Section 3 - Risk Analysis
There are many ways we can quantify risk, one of the most basic ways using the information we’ve gathered on daily percentage returns is by comparing the expected return with the standard deviation of the daily returns.
#Let's start by defining a new DataFrame as a clenaed version of the oriignal tech_rets DataFrame
rets = tech_rets.dropna()
area = np.pi*20
plt.scatter(rets.mean(), rets.std(),alpha = 0.5,s =area)
#Set the x and y limits of the plot (optional, remove this if you don't see anything in your plot)
plt.ylim([0.01,0.025])
plt.xlim([-0.003,0.004])
#Set the plot axis titles
plt.xlabel('Expected returns')
plt.ylabel('Risk')
#Label the scatter plots
for label, x, y in zip(rets.columns, rets.mean(), rets.std()):
plt.annotate(
label,
xy = (x, y), xytext = (50, 50),
textcoords = 'offset points', ha = 'right', va = 'bottom',
arrowprops = dict(arrowstyle = '-', connectionstyle = 'arc3,rad=-0.3'))
Value at Risk
Let’s go ahead and define a value at risk parameter for our stocks. We can treat value at risk as the amount of money we could expect to lose (aka putting at risk) for a given confidence interval. Theres several methods we can use for estimating a value at risk. Let’s go ahead and see some of them in action.
Value at risk using the “bootstrap” method
For this method we will calculate the empirical quantiles from a histogram of daily returns. For more information on quantiles, check out this link: http://en.wikipedia.org/wiki/Quantile
# Note the use of dropna() here, otherwise the NaN values can't be read by seaborn
sns.distplot(AAPL['Daily Return'].dropna(),bins=100,color='purple')

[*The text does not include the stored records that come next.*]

/-- ★ **CONTINUITY OF FIBRE MAXIMISERS UNIQUE WITHIN A CLOSED SLICE.**  `d : X → Y` from a compact space to a Hausdorff space, `O ⊆ X` open with `d` and
`g : X → ℝ` continuous on `O`, `K ⊆ O` closed, `W ⊆ Y`; (LIFT) every `U ∈ O` has a local continuous section of `d` through it; on `W` a selection `Us` with
`Us V ∈ K`, `d (Us V) = V`, `Us V` maximising `g` on the fibre piece `{U ∈ O | d U = V}`, and UNIQUE among the maximisers THAT LIE IN `K`.  Then `Us` is
continuous on `W`.  (✓`…OrganTangentModeSectionTools.continuousOn_of_unique_fibreMax` asks uniqueness on all of `O`; its proof uses it only at cluster points of
`Us`, which lie in the closed `K` — the same argument, verbatim.) [folklore] -/
theorem continuousOn_of_unique_fibreMax_on [CompactSpace X] [T2Space Y]
    {d : X → Y} {O : Set X} (hO : IsOpen O) (hd : ContinuousOn d O) {g : X → ℝ} (hg : ContinuousOn g O)
    {K : Set X} (hK : IsClosed K) (hKO : K ⊆ O) {W : Set Y}
    (hlift : ∀ U ∈ O, ∃ Φ : Y → X, ContinuousAt Φ (d U) ∧ Φ (d U) = U ∧ ∀ᶠ V' in 𝓝 (d U), d (Φ V') = V')
    (Us : Y → X) (hUsK : ∀ V ∈ W, Us V ∈ K) (hUsd : ∀ V ∈ W, d (Us V) = V)
    (hmax : ∀ V ∈ W, ∀ U, d U = V → U ∈ O → g U ≤ g (Us V))
    (huniq : ∀ V ∈ W, ∀ U ∈ K, d U = V → g (Us V) ≤ g U → U = Us V) :
    ContinuousOn Us W := by
  intro V₀ hV₀
  -- cluster points of `Us` along `𝓝[W] V₀` are all equal to `Us V₀`
  refine tendsto_nhds_of_unique_mapClusterPt fun x hx => ?_
  have hl : ∀ᶠ V in 𝓝[W] V₀, V ∈ W := self_mem_nhdsWithin
  -- (a) x ∈ K (K closed, Us ∈ K along the filter)
  have hxK : x ∈ K := by
    by_contra hxK
    have hfr := (mapClusterPt_iff_frequently.mp hx) Kᶜ (hK.isOpen_compl.mem_nhds hxK)
    exact (hfr.and_eventually hl).exists.elim fun V hV => hV.1 (hUsK V hV.2)
  have hxO : x ∈ O := hKO hxK
  -- (b) d x = V₀ (Y Hausdorff; d ∘ Us = id along the filter)
  have hdx : d x = V₀ := by
    by_contra hne
    obtain ⟨A, B, hA, hB, hxA, hVB, hAB⟩ := t2_separation hne
    have h1 : ∃ᶠ V in 𝓝[W] V₀, Us V ∈ d ⁻¹' A :=
      (mapClusterPt_iff_frequently.mp hx) _ ((hd.continuousAt (hO.mem_nhds hxO)).preimage_mem_nhds (hA.mem_nhds hxA))
    have h2 : ∀ᶠ V in 𝓝[W] V₀, V ∈ B := mem_nhdsWithin_of_mem_nhds (hB.mem_nhds hVB)
    obtain ⟨V, hVA, hVB', hVW⟩ := (h1.and_eventually (h2.and hl)).exists
    have : d (Us V) ∈ A ∩ B := ⟨hVA, by rw [hUsd V hVW]; exact hVB'⟩
    rw [Set.disjoint_iff_inter_eq_empty.mp hAB] at this
    exact this
  -- (c) g x ≥ g U for every competitor U in the fibre piece over V₀
  have hge : ∀ U, d U = V₀ → U ∈ O → g U ≤ g x := by
    intro U hU hUO
    by_contra hlt
    push Not at hlt
    obtain ⟨Φ, hΦc, hΦU, hΦd⟩ := hlift U hUO
    rw [hU] at hΦc hΦU hΦd
    set ε : ℝ := (g U - g x) / 2 with hε
    have hεpos : 0 < ε := by rw [hε]; linarith
    -- near x, g < g x + ε
    have hgx : ContinuousAt g x := hg.continuousAt (hO.mem_nhds hxO)
    have hN : ∀ᶠ z in 𝓝 x, g z < g x + ε := hgx.eventually (gt_mem_nhds (by linarith))
    -- near V₀ (within W): g (Φ V) > g U − ε, Φ V ∈ O, d (Φ V) = V
    have hgΦ : ContinuousAt (fun V => g (Φ V)) V₀ :=
      (hg.continuousAt (hO.mem_nhds (by rw [hΦU]; exact hUO))).comp' (by simpa using hΦc)
    have hE1 : ∀ᶠ V in 𝓝 V₀, g U - ε < g (Φ V) := by
      have := hgΦ.eventually (lt_mem_nhds (show g U - ε < g (Φ V₀) by rw [hΦU]; linarith))
      exact this
    have hE2 : ∀ᶠ V in 𝓝 V₀, Φ V ∈ O := hΦc.preimage_mem_nhds (hO.mem_nhds (by rw [hΦU]; exact hUO))
    have hE : ∀ᶠ V in 𝓝[W] V₀, g U - ε < g (Φ V) ∧ Φ V ∈ O ∧ d (Φ V) = V ∧ V ∈ W :=
      (((hE1.and (hE2.and hΦd)).filter_mono nhdsWithin_le_nhds).and hl).mono fun V h => ⟨h.1.1, h.1.2.1, h.1.2.2, h.2⟩
    have hF : ∃ᶠ V in 𝓝[W] V₀, g (Us V) < g x + ε := (mapClusterPt_iff_frequently.mp hx) _ hN
    obtain ⟨V, hV1, hV2, hV3, hV4, hVW⟩ := (hF.and_eventually hE).exists
    have h3 : g (Φ V) ≤ g (Us V) := hmax V hVW (Φ V) hV4 hV3
    rw [hε] at hV1 hV2
    linarith
  -- (d) uniqueness at V₀, INSIDE `K`
  exact huniq V₀ hV₀ x hxK hdx (hge (Us V₀) (hUsd V₀ hV₀) (hKO (hUsK V₀ hV₀)))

Now we can use quantile to get the risk value for the stock.
# The 0.05 empirical quantile of daily returns
rets['AAPL'].quantile(0.05)
-0.03377112705414851
The 0.05 empirical quantile of daily returns is at -0.033. That means that with 95% confidence, our worst daily loss will not exceed 3%. If we have a 1 million dollar investment, our one-day 5% VaR is 0.03 * 1,000,000 = $30,000.